Il 15 novembre Milena Palminteri, che alla scrittura e al successo narrativo è arrivata in età adulta dopo anni di lavoro come conservatrice negli archivi notarili, sarà ospite di Cavallotto Librerie a Catania, dove presenterà Come l’arancio amaro insieme a Barbara Bellomo alle 17.30. Il 9 novembre sarà invece al Festival delle Letterature di Policoro presso la Biblioteca M. Rinaldi alle ore 18 e infine il 20 novembre incontrerà i lettori alle 20.30 nell’ambito della rassegna Pagine in movimento, organizzata dal comune di Malo. Oltre 100.000 copie vendute per un caso letterario che ha conquistato l’Italia intera, grazie alla scrittura elevata e curata – con quel dialetto siciliano che affascina sin dalle prime pagine –, l’intreccio originale della trama, i personaggi così vividi e reali, nonché il tema della ricerca delle proprie origini, adottando per lo più un punto di vista femminile.

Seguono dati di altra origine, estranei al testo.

import Summits.CriticalPhenomena.PercolationContinuityZ3.Theorems.PercNearOneGluingNoHeavyLowerTailSahiStrongCubicMax
import Mathlib.Tactic.Linarith
import Mathlib.Tactic.Ring
import HarnessLib

/-!
# `NoHeavyLowerTail` (crux stmt-CriticalPhenomena-4575), master-family line P1 (gen 21):
# PRODUCT FORM of the one-payer dichotomy — S₃^max is a "second-order Harris" disjunction for sunflowers

Support file (seat `prim-masterthm-p1`, gen 21; `--supports stmt-CriticalPhenomena-4575`).  No definition, no `sorry`,
standard axioms.  Memo `run/shared/lean/prim/prim-masterthm/FROM-prim-masterthm-p1-g21-PRODUCT-FORM.md` §1.

SETTING (tree `SahiDeepCore`, gens 10–16): a sandwiched triple `(A,B,N)` of up-sets (`A∖B ⊆ N`, `B∖A ⊆ N`, `N ⊆ A∪B`) with
cells `α, β, d` (petals `A∖B, B∖A, (A∩B)∖N`), `κ` (core `A∩B∩N`), `o` (outside `(A∪B)ᶜ`), `e₂ = αβ+αd+βd`, `e₃ = αβd`,
Gladkov defect `G = κo − e₂ ≥ 0`; conjecture S₃^max (`strongCubicMax = max(κ,o)·G − e₃ ≥ 0`, typed `StrongCubicMaxNonneg`).

NEW HERE — the two one-sided slacks are DIFFERENCES OF PRODUCTS OF PLAIN MASSES (no cells):
* **outside slack** `o·G − e₃ = μ((A∪B)ᶜ)² − μ(Aᶜ)·μ(Bᶜ)·μ(Nᶜ)` (`outsideSlack_eq_prod`): the three DOWN-sets
  `Aᶜ, Bᶜ, Nᶜ` pairwise intersect exactly in the outside `O = (A∪B)ᶜ` (`O ∪ petal`), and "the outside pays"
  (`e₃ ≤ o·G`) says **`μ(Aᶜ)μ(Bᶜ)μ(Nᶜ) ≤ μ(O)²`**;
* **core slack** `κ·G − e₃ = μ(A∩B∩N)² − μ(A∩N)·μ(B∩N)·μ(A∩B)` (`coreSlack_eq_prod`): the three UP-sets
  `A∩N, B∩N, A∩B` form a SUNFLOWER with kernel `K = A∩B∩N` (`K ∪ petal`), and "the core pays" says
  **`μ(A∩N)μ(B∩N)μ(A∩B) ≤ μ(K)²`**;
* hence (`strongCubicMax_nonneg_iff_prod`) **S₃^max ⟺ `μ(A∩N)μ(B∩N)μ(A∩B) ≤ μ(A∩B∩N)²  ∨  μ(Aᶜ)μ(Bᶜ)μ(Nᶜ) ≤ μ((A∪B)ᶜ)²`.**
  For TWO up-sets both analogues hold (Harris: `μ(U)μ(V) ≤ μ(U∩V)`, `μ(Uᶜ)μ(Vᶜ) ≤ μ(Uᶜ∩Vᶜ)`); for a 3-sunflower Harris
  only gives `Π μ(U_i) ≤ μ(K)^{3/2}` (`prod_le_core_pow_three_halves_sq`), and the conjecture is that ONE of the two
  second-order inequalities (`≤ μ(K)²` / `≤ μ(O)²`) always holds — by `outside_sub_core_slack`, the one on the heavier side.
* sunflower reading (`coreSlack_sunflower`, `outsideSlack_sunflower`): for up-sets `X, Y, Z` with `X∩Y = X∩Z = Y∩Z`
  the triple `(X∪Z, Y∪Z, X∪Y)` is sandwiched with `A∩N = X ∪ (kernel)` etc.; stated for the co-sunflower of three
  arbitrary increasing events `G_i` in `strongCubicMax_coSunflower_iff_prod`.
WHY IT MATTERS (memo §1–§3): (i) the known strata become one-liners (e.g. `O = {∅}`: `μ(O∪P_i)` factorises); (ii) the
Aharoni–Keich / Rinott–Saks three-function AD inequality applies verbatim to `1_{Aᶜ}, 1_{Bᶜ}, 1_{Nᶜ}` and proves the
outside branch whenever all cross-medians land in `O` (e.g. `O` a subcube = the union-OR stratum), giving in general
`μ(Aᶜ)μ(Bᶜ)μ(Nᶜ) ≤ μ(O)·μ(Med)`; (iii) the dichotomy is a statement about the 4 numbers `(μO; μAᶜ, μBᶜ, μNᶜ)` only.
HONEST FRAMING: identities and equivalences; S₃^max, S₃⁺, S₃ and the class law remain OPEN. [this work]
-/

noncomputable section

open scoped Classical

namespace Summit.CriticalPhenomena.PercolationContinuityZ3.Theorems

namespace SahiDeepCore

open Literature.Combinatorics.Sahi2008
open Literature.Probability.Percolation (DeterminedBy determinedBy_iff)
open Literature.Probability.Percolation.DecisionTree (ind ind_of_mem ind_of_not_mem ind_nonneg)

variable {ι : Type} [Fintype ι]

local notation3 (prettyPrint := false) "m⟦" p ", " X "⟧" => ex (bernoulliWeight p) (ind X)

/-! ### 0. Mass bookkeeping -/

omit [Fintype ι] in
/-- Cell masses are nonnegative. [folklore] -/
private theorem mass_nonneg' [Fintype ι] (p : ι → unitInterval) (X : Set (Set ι)) : 0 ≤ m⟦p, X⟧ :=
  ex_nonneg (isFKGMeasure_bernoulliWeight p).nonneg fun ω => ind_nonneg _ ω

omit [Fintype ι] in
/-- `1_{Xᶜ} = 1 − 1_X`. [folklore] -/
private theorem ind_compl_eq (X : Set (Set ι)) : ind Xᶜ = (fun _ => (1 : ℝ)) - ind X := by
  funext ω
  simp only [Pi.sub_apply]
  by_cases h : ω ∈ X
  · rw [ind_of_mem h, ind_of_not_mem (show ω ∉ Xᶜ from fun h' => h' h)]; norm_num
  · rw [ind_of_not_mem h, ind_of_mem (show ω ∈ Xᶜ from h)]; norm_num

/-- `μ(Xᶜ) = 1 − μ(X)`. [folklore] -/
private theorem mass_compl (p : ι → unitInterval) (X : Set (Set ι)) : m⟦p, Xᶜ⟧ = 1 - m⟦p, X⟧ := by
  have h : ind Xᶜ + ind X = fun _ => (1 : ℝ) := by rw [ind_compl_eq]; funext ω; simp
  have := congrArg (ex (bernoulliWeight p)) h
  rw [ex_add, ex_const (sum_bernoulliWeight p)] at this
  linarith

/-- `μ(X) ≤ 1`. [folklore] -/
private theorem mass_le_one (p : ι → unitInterval) (X : Set (Set ι)) : m⟦p, X⟧ ≤ 1 := by
  have h := mass_nonneg' p Xᶜ
  rw [mass_compl] at h
  linarith

/-- Harris for two increasing events, `μ(U)·μ(V) ≤ μ(U ∩ V)` (read off the tree's deep-core Harris inequality).
[cite: Harris1960, Lemma 4.1] -/
private theorem harris_inter (p : ι → unitInterval) {U V : Set (Set ι)} (hU : IsUpperSet U) (hV : IsUpperSet V) :
    m⟦p, U⟧ * m⟦p, V⟧ ≤ m⟦p, U ∩ V⟧ := by
  have h := deepCore_harris p hU hV
  have h' := mul_nonneg (mass_nonneg' p (deepCore U V)) (sub_nonneg.2 (mass_le_one p (U ∩ V)))
  linarith

omit [Fintype ι] in
/-- `1_N + 1_{A∩B∩N} = 1_{A∩N} + 1_{B∩N}` when `N ⊆ A ∪ B` (the two halves of `N` overlap in the core). [this work] -/
private theorem ind_N_split {A B N : Set (Set ι)} (hN : N ⊆ A ∪ B) :
    ind N + ind (A ∩ B ∩ N) = ind (A ∩ N) + ind (B ∩ N) := by
  funext ω
  simp only [Pi.add_apply]
  by_cases hn : ω ∈ N
  · rw [ind_of_mem hn]
    by_cases ha : ω ∈ A <;> by_cases hb : ω ∈ B
    · rw [ind_of_mem (show ω ∈ A ∩ B ∩ N from ⟨⟨ha, hb⟩, hn⟩), ind_of_mem (show ω ∈ A ∩ N from ⟨ha, hn⟩),
        ind_of_mem (show ω ∈ B ∩ N from ⟨hb, hn⟩)]
    · rw [ind_of_not_mem (show ω ∉ A ∩ B ∩ N from fun h => hb h.1.2), ind_of_mem (show ω ∈ A ∩ N from ⟨ha, hn⟩),
        ind_of_not_mem (show ω ∉ B ∩ N from fun h => hb h.1)]
    · rw [ind_of_not_mem (show ω ∉ A ∩ B ∩ N from fun h => ha h.1.1), ind_of_not_mem (show ω ∉ A ∩ N from fun h => ha h.1),
        ind_of_mem (show ω ∈ B ∩ N from ⟨hb, hn⟩)]; norm_num
    · exact absurd (hN hn) (fun h => h.elim ha hb)
  · rw [ind_of_not_mem hn, ind_of_not_mem (show ω ∉ A ∩ B ∩ N from fun h => hn h.2),
      ind_of_not_mem (show ω ∉ A ∩ N from fun h => hn h.2), ind_of_not_mem (show ω ∉ B ∩ N from fun h => hn h.2)]

/-- **The sunflower masses in cells**: `μ(A∩N) = α + κ`, `μ(B∩N) = β + κ`, `μ(A∩B) = d + κ`, `μ(N) = α + β + κ`,
`μA = α + κ + d`, `μB = β + κ + d` for a sandwiched triple. [this work] -/
theorem sunflower_masses (p : ι → unitInterval) {A B N : Set (Set ι)} (hAB : A \ B ⊆ N) (hBA : B \ A ⊆ N)
    (hN : N ⊆ A ∪ B) :
    m⟦p, A ∩ N⟧ = m⟦p, A \ B⟧ + m⟦p, A ∩ B ∩ N⟧ ∧
      m⟦p, B ∩ N⟧ = m⟦p, B \ A⟧ + m⟦p, A ∩ B ∩ N⟧ ∧
      m⟦p, A ∩ B⟧ = m⟦p, (A ∩ B) \ N⟧ + m⟦p, A ∩ B ∩ N⟧ ∧
      m⟦p, N⟧ = m⟦p, A \ B⟧ + m⟦p, B \ A⟧ + m⟦p, A ∩ B ∩ N⟧ ∧
      m⟦p, A⟧ = m⟦p, A \ B⟧ + m⟦p, A ∩ B ∩ N⟧ + m⟦p, (A ∩ B) \ N⟧ ∧
      m⟦p, B⟧ = m⟦p, B \ A⟧ + m⟦p, A ∩ B ∩ N⟧ + m⟦p, (A ∩ B) \ N⟧ := by
  obtain ⟨hA, hT⟩ := cells_of_sandwich p hAB hN
  have hN' : N ⊆ B ∪ A := fun ω h => (hN h).symm
  obtain ⟨hB, hT'⟩ := cells_of_sandwich p hBA hN'
  rw [Set.inter_comm B A] at hB hT'
  have h1 := congrArg (ex (bernoulliWeight p)) (ind_sandwich_first hAB hN)
  have h2 := congrArg (ex (bernoulliWeight p)) (ind_sandwich_first hBA hN')
  rw [Set.inter_comm B A] at h2
  have h3 := congrArg (ex (bernoulliWeight p)) (ind_N_split hN)
  rw [ex_add, ex_add] at h1 h2 h3
  refine ⟨by linarith, by linarith, by linarith, by linarith, by linarith, by linarith⟩

/-! ### 1. The two slacks as differences of products -/

/-- **OUTSIDE SLACK, PRODUCT FORM.**  For a sandwiched triple, `o·G − e₃ = μ((A∪B)ᶜ)² − μ(Aᶜ)·μ(Bᶜ)·μ(Nᶜ)`:
the three down-sets `Aᶜ = O ∪ (B∖A)`, `Bᶜ = O ∪ (A∖B)`, `Nᶜ = O ∪ ((A∩B)∖N)` pairwise meet exactly in the outside `O`,
and "the outside pays for all rainbows" (`e₃ ≤ o·G`) is `μ(Aᶜ)μ(Bᶜ)μ(Nᶜ) ≤ μ(O)²`.  (Uses only `α+β+κ+d+o = 1`.) [this work] -/
theorem outsideSlack_eq_prod (p : ι → unitInterval) {A B N : Set (Set ι)} (hAB : A \ B ⊆ N) (hBA : B \ A ⊆ N)
    (hN : N ⊆ A ∪ B) :
    m⟦p, (A ∪ B)ᶜ⟧ * gladkovDefect p A B N - m⟦p, A \ B⟧ * m⟦p, B \ A⟧ * m⟦p, (A ∩ B) \ N⟧
      = m⟦p, (A ∪ B)ᶜ⟧ ^ 2 - m⟦p, Aᶜ⟧ * m⟦p, Bᶜ⟧ * m⟦p, Nᶜ⟧ := by
  obtain ⟨-, -, -, hNm, hAm, hBm⟩ := sunflower_masses p hAB hBA hN
  have hsum := cells_sum_eq_one p A B N
  rw [mass_compl p A, mass_compl p B, mass_compl p N, hNm, hAm, hBm]
  have ho : m⟦p, (A ∪ B)ᶜ⟧ = 1 - (m⟦p, A \ B⟧ + m⟦p, B \ A⟧ + m⟦p, A ∩ B ∩ N⟧ + m⟦p, (A ∩ B) \ N⟧) := by linarith
  simp only [gladkovDefect]
  rw [ho]
  ring

/-- **CORE SLACK, PRODUCT FORM.**  For a sandwiched triple, `κ·G − e₃ = μ(A∩B∩N)² − μ(A∩N)·μ(B∩N)·μ(A∩B)`:
the three up-sets `A∩N = K ∪ (A∖B)`, `B∩N = K ∪ (B∖A)`, `A∩B = K ∪ ((A∩B)∖N)` form a SUNFLOWER with kernel the core
`K = A∩B∩N`, and "the core pays for all rainbows" (`e₃ ≤ κ·G`) is `μ(A∩N)μ(B∩N)μ(A∩B) ≤ μ(K)²`. [this work] -/
theorem coreSlack_eq_prod (p : ι → unitInterval) {A B N : Set (Set ι)} (hAB : A \ B ⊆ N) (hBA : B \ A ⊆ N)
    (hN : N ⊆ A ∪ B) :
    m⟦p, A ∩ B ∩ N⟧ * gladkovDefect p A B N - m⟦p, A \ B⟧ * m⟦p, B \ A⟧ * m⟦p, (A ∩ B) \ N⟧
      = m⟦p, A ∩ B ∩ N⟧ ^ 2 - m⟦p, A ∩ N⟧ * m⟦p, B ∩ N⟧ * m⟦p, A ∩ B⟧ := by
  obtain ⟨hANm, hBNm, hABm, -, -, -⟩ := sunflower_masses p hAB hBA hN
  have hsum := cells_sum_eq_one p A B N
  rw [hANm, hBNm, hABm]
  have ho : m⟦p, (A ∪ B)ᶜ⟧ = 1 - (m⟦p, A \ B⟧ + m⟦p, B \ A⟧ + m⟦p, A ∩ B ∩ N⟧ + m⟦p, (A ∩ B) \ N⟧) := by linarith
  simp only [gladkovDefect]
  rw [ho]
  ring

/-- **S₃^max IN PRODUCT FORM.**  Whenever `G ≥ 0` (e.g. for up-sets, `gladkovDefect_nonneg`):
`0 ≤ strongCubicMax` iff **`μ(A∩N)·μ(B∩N)·μ(A∩B) ≤ μ(A∩B∩N)²` (core pays) or `μ(Aᶜ)·μ(Bᶜ)·μ(Nᶜ) ≤ μ((A∪B)ᶜ)²`
(outside pays)** — a "second-order Harris" dichotomy: for two up-sets both `μ(U)μ(V) ≤ μ(U∩V)` and
`μ(Uᶜ)μ(Vᶜ) ≤ μ(Uᶜ∩Vᶜ)` hold; for a 3-sunflower and its complementary 3-sunflower of down-sets conjecturally ONE of the
two products is at most the SQUARE of the kernel mass. [this work] -/
theorem strongCubicMax_nonneg_iff_prod (p : ι → unitInterval) {A B N : Set (Set ι)} (hAB : A \ B ⊆ N) (hBA : B \ A ⊆ N)
    (hN : N ⊆ A ∪ B) (hG : 0 ≤ gladkovDefect p A B N) :
    0 ≤ strongCubicMax p A B N ↔
      m⟦p, A ∩ N⟧ * m⟦p, B ∩ N⟧ * m⟦p, A ∩ B⟧ ≤ m⟦p, A ∩ B ∩ N⟧ ^ 2 ∨
        m⟦p, Aᶜ⟧ * m⟦p, Bᶜ⟧ * m⟦p, Nᶜ⟧ ≤ m⟦p, (A ∪ B)ᶜ⟧ ^ 2 := by
  rw [strongCubicMax_nonneg_iff p hG]
  have hc := coreSlack_eq_prod p hAB hBA hN
  have ho := outsideSlack_eq_prod p hAB hBA hN
  constructor
  · rintro (h | h)
    · left; linarith
    · right; linarith
  · rintro (h | h)
    · left; linarith
    · right; linarith

/-- For up-sets the dichotomy in product form, with Gladkov discharged. [this work] -/
theorem strongCubicMax_nonneg_iff_prod_of_isUpperSet (p : ι → unitInterval) {A B N : Set (Set ι)} (hA : IsUpperSet A)
    (hB : IsUpperSet B) (hNup : IsUpperSet N) (hAB : A \ B ⊆ N) (hBA : B \ A ⊆ N) (hN : N ⊆ A ∪ B) :
    0 ≤ strongCubicMax p A B N ↔
      m⟦p, A ∩ N⟧ * m⟦p, B ∩ N⟧ * m⟦p, A ∩ B⟧ ≤ m⟦p, A ∩ B ∩ N⟧ ^ 2 ∨
        m⟦p, Aᶜ⟧ * m⟦p, Bᶜ⟧ * m⟦p, Nᶜ⟧ ≤ m⟦p, (A ∪ B)ᶜ⟧ ^ 2 :=
  strongCubicMax_nonneg_iff_prod p hAB hBA hN (gladkovDefect_nonneg p hA hB hNup hAB hBA hN)

/-! ### 2. What Harris alone gives: `Π μ(U_i) ≤ μ(K)^{3/2}`, i.e. `(Π μ(U_i))² ≤ μ(K)³` -/

/-- **Harris on the sunflower, squared**: for a sandwiched triple of up-sets
`(μ(A∩N)·μ(B∩N)·μ(A∩B))² ≤ μ(A∩B∩N)³` — the product of the three pairwise Harris inequalities
`μ(U_i)μ(U_j) ≤ μ(U_i ∩ U_j) = μ(K)`.  The conjectured core branch `Π μ(U_i) ≤ μ(K)²` is the strictly stronger
exponent `2 > 3/2`; this lemma records exactly how far first-order Harris reaches. [this work] -/
theorem prod_sunflower_sq_le_core_cube (p : ι → unitInterval) {A B N : Set (Set ι)} (hA : IsUpperSet A)
    (hB : IsUpperSet B) (hNup : IsUpperSet N) :
    (m⟦p, A ∩ N⟧ * m⟦p, B ∩ N⟧ * m⟦p, A ∩ B⟧) ^ 2 ≤ m⟦p, A ∩ B ∩ N⟧ ^ 3 := by
  -- the three pairwise intersections are the core
  have hK1 : (A ∩ N) ∩ (B ∩ N) = A ∩ B ∩ N := by
    ext ω; constructor
    · rintro ⟨⟨ha, hn⟩, hb, -⟩; exact ⟨⟨ha, hb⟩, hn⟩
    · rintro ⟨⟨ha, hb⟩, hn⟩; exact ⟨⟨ha, hn⟩, hb, hn⟩
  have hK2 : (A ∩ N) ∩ (A ∩ B) = A ∩ B ∩ N := by
    ext ω; constructor
    · rintro ⟨⟨ha, hn⟩, -, hb⟩; exact ⟨⟨ha, hb⟩, hn⟩
    · rintro ⟨⟨ha, hb⟩, hn⟩; exact ⟨⟨ha, hn⟩, ha, hb⟩
  have hK3 : (B ∩ N) ∩ (A ∩ B) = A ∩ B ∩ N := by
    ext ω; constructor
    · rintro ⟨⟨hb, hn⟩, ha, -⟩; exact ⟨⟨ha, hb⟩, hn⟩
    · rintro ⟨⟨ha, hb⟩, hn⟩; exact ⟨⟨hb, hn⟩, ha, hb⟩
  have hU1 : IsUpperSet (A ∩ N) := hA.inter hNup
  have hU2 : IsUpperSet (B ∩ N) := hB.inter hNup
  have hU3 : IsUpperSet (A ∩ B) := hA.inter hB
  have h12 := harris_inter p hU1 hU2
  have h13 := harris_inter p hU1 hU3
  have h23 := harris_inter p hU2 hU3
  rw [hK1] at h12; rw [hK2] at h13; rw [hK3] at h23
  have n1 := mass_nonneg' p (A ∩ N); have n2 := mass_nonneg' p (B ∩ N); have n3 := mass_nonneg' p (A ∩ B)
  have e : (m⟦p, A ∩ N⟧ * m⟦p, B ∩ N⟧ * m⟦p, A ∩ B⟧) ^ 2
      = (m⟦p, A ∩ N⟧ * m⟦p, B ∩ N⟧) * (m⟦p, A ∩ N⟧ * m⟦p, A ∩ B⟧) * (m⟦p, B ∩ N⟧ * m⟦p, A ∩ B⟧) := by ring
  rw [e]
  have hκ := mass_nonneg' p (A ∩ B ∩ N)
  have s1 : (m⟦p, A ∩ N⟧ * m⟦p, B ∩ N⟧) * (m⟦p, A ∩ N⟧ * m⟦p, A ∩ B⟧)
      ≤ m⟦p, A ∩ B ∩ N⟧ * m⟦p, A ∩ B ∩ N⟧ :=
    mul_le_mul h12 h13 (mul_nonneg n1 n3) hκ
  have s2 : (m⟦p, A ∩ N⟧ * m⟦p, B ∩ N⟧) * (m⟦p, A ∩ N⟧ * m⟦p, A ∩ B⟧) * (m⟦p, B ∩ N⟧ * m⟦p, A ∩ B⟧)
      ≤ m⟦p, A ∩ B ∩ N⟧ * m⟦p, A ∩ B ∩ N⟧ * m⟦p, A ∩ B ∩ N⟧ :=
    mul_le_mul s1 h23 (mul_nonneg n2 n3) (mul_nonneg hκ hκ)
  calc (m⟦p, A ∩ N⟧ * m⟦p, B ∩ N⟧) * (m⟦p, A ∩ N⟧ * m⟦p, A ∩ B⟧) * (m⟦p, B ∩ N⟧ * m⟦p, A ∩ B⟧)
      ≤ m⟦p, A ∩ B ∩ N⟧ * m⟦p, A ∩ B ∩ N⟧ * m⟦p, A ∩ B ∩ N⟧ := s2
    _ = m⟦p, A ∩ B ∩ N⟧ ^ 3 := by ring

/-! ### 3. The co-sunflower of three arbitrary increasing events -/

/-- **S₃^max for the co-sunflower `(G₂∪G₃, G₁∪G₃, G₁∪G₂)` in product form.**  With `K = "at least two G_i"`,
`O = "no G_i"`, `U_i = K ∪ "only G_i" = (G_j∪G_k... )`: here `A∩N = (G₂∪G₃)∩(G₁∪G₂)`, `B∩N = (G₁∪G₃)∩(G₁∪G₂)`,
`A∩B = (G₂∪G₃)∩(G₁∪G₃)`, `Aᶜ = (G₂∪G₃)ᶜ` etc., so S₃^max for the class reads
`μ((G₂∪G₃)∩(G₁∪G₂))·μ((G₁∪G₃)∩(G₁∪G₂))·μ((G₂∪G₃)∩(G₁∪G₃)) ≤ μ(≥2)²  ∨  μ((G₂∪G₃)ᶜ)μ((G₁∪G₃)ᶜ)μ((G₁∪G₂)ᶜ) ≤ μ(none)²`. [this work] -/
theorem strongCubicMax_coSunflower_iff_prod (p : ι → unitInterval) {G₁ G₂ G₃ : Set (Set ι)} (h₁ : IsUpperSet G₁)
    (h₂ : IsUpperSet G₂) (h₃ : IsUpperSet G₃) :
    0 ≤ strongCubicMax p (G₂ ∪ G₃) (G₁ ∪ G₃) (G₁ ∪ G₂) ↔
      m⟦p, (G₂ ∪ G₃) ∩ (G₁ ∪ G₂)⟧ * m⟦p, (G₁ ∪ G₃) ∩ (G₁ ∪ G₂)⟧ * m⟦p, (G₂ ∪ G₃) ∩ (G₁ ∪ G₃)⟧
          ≤ m⟦p, (G₂ ∪ G₃) ∩ (G₁ ∪ G₃) ∩ (G₁ ∪ G₂)⟧ ^ 2 ∨
        m⟦p, (G₂ ∪ G₃)ᶜ⟧ * m⟦p, (G₁ ∪ G₃)ᶜ⟧ * m⟦p, (G₁ ∪ G₂)ᶜ⟧ ≤ m⟦p, ((G₂ ∪ G₃) ∪ (G₁ ∪ G₃))ᶜ⟧ ^ 2 := by
  have hA : IsUpperSet (G₂ ∪ G₃) := h₂.union h₃
  have hB : IsUpperSet (G₁ ∪ G₃) := h₁.union h₃
  have hN : IsUpperSet (G₁ ∪ G₂) := h₁.union h₂
  have hAB : (G₂ ∪ G₃) \ (G₁ ∪ G₃) ⊆ G₁ ∪ G₂ := by
    rintro ω ⟨h, h'⟩
    rcases h with h2 | h3
    · exact Or.inr h2
    · exact absurd (Or.inr h3) h'
  have hBA : (G₁ ∪ G₃) \ (G₂ ∪ G₃) ⊆ G₁ ∪ G₂ := by
    rintro ω ⟨h, h'⟩
    rcases h with h1 | h3
    · exact Or.inl h1
    · exact absurd (Or.inr h3) h'
  have hNs : G₁ ∪ G₂ ⊆ (G₂ ∪ G₃) ∪ (G₁ ∪ G₃) := by
    rintro ω (h1 | h2)
    · exact Or.inr (Or.inl h1)
    · exact Or.inl (Or.inl h2)
  exact strongCubicMax_nonneg_iff_prod_of_isUpperSet p hA hB hN hAB hBA hNs

end SahiDeepCore

end Summit.CriticalPhenomena.PercolationContinuityZ3.Theorems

Ambientata tra la Sicilia degli anni Venti e Sessanta del Novecento, la storia si snoda attraverso gli eventi tumultuosi del Fascismo, della guerra e della ricostruzione, facendo emergere una saga familiare densa di segreti e rivelazioni. Il racconto ruota attorno a tre donne che, pur divise da estrazioni sociali e condizioni economiche differenti, condividono la stessa tensione verso la libertà: Nardina, la dolce e sottomessa sposa di un nobile, imprigionata in un matrimonio che ne soffoca le ambizioni; Sabedda, fiera e istintiva, figlia della povertà più assoluta, disposta persino a vendere sua figlia per salvarsi; infine Carlotta, risoluta e appassionata, che, cresciuta in un ambiente ostile alle aspirazioni femminili, sceglie di lavorare come archivista, trovando nel passato della sua famiglia un mistero che cambierà per sempre la sua vita. Le loro vicende si intrecciano attraverso un segreto doloroso e condiviso, in una notte drammatica che unirà per sempre i loro destini.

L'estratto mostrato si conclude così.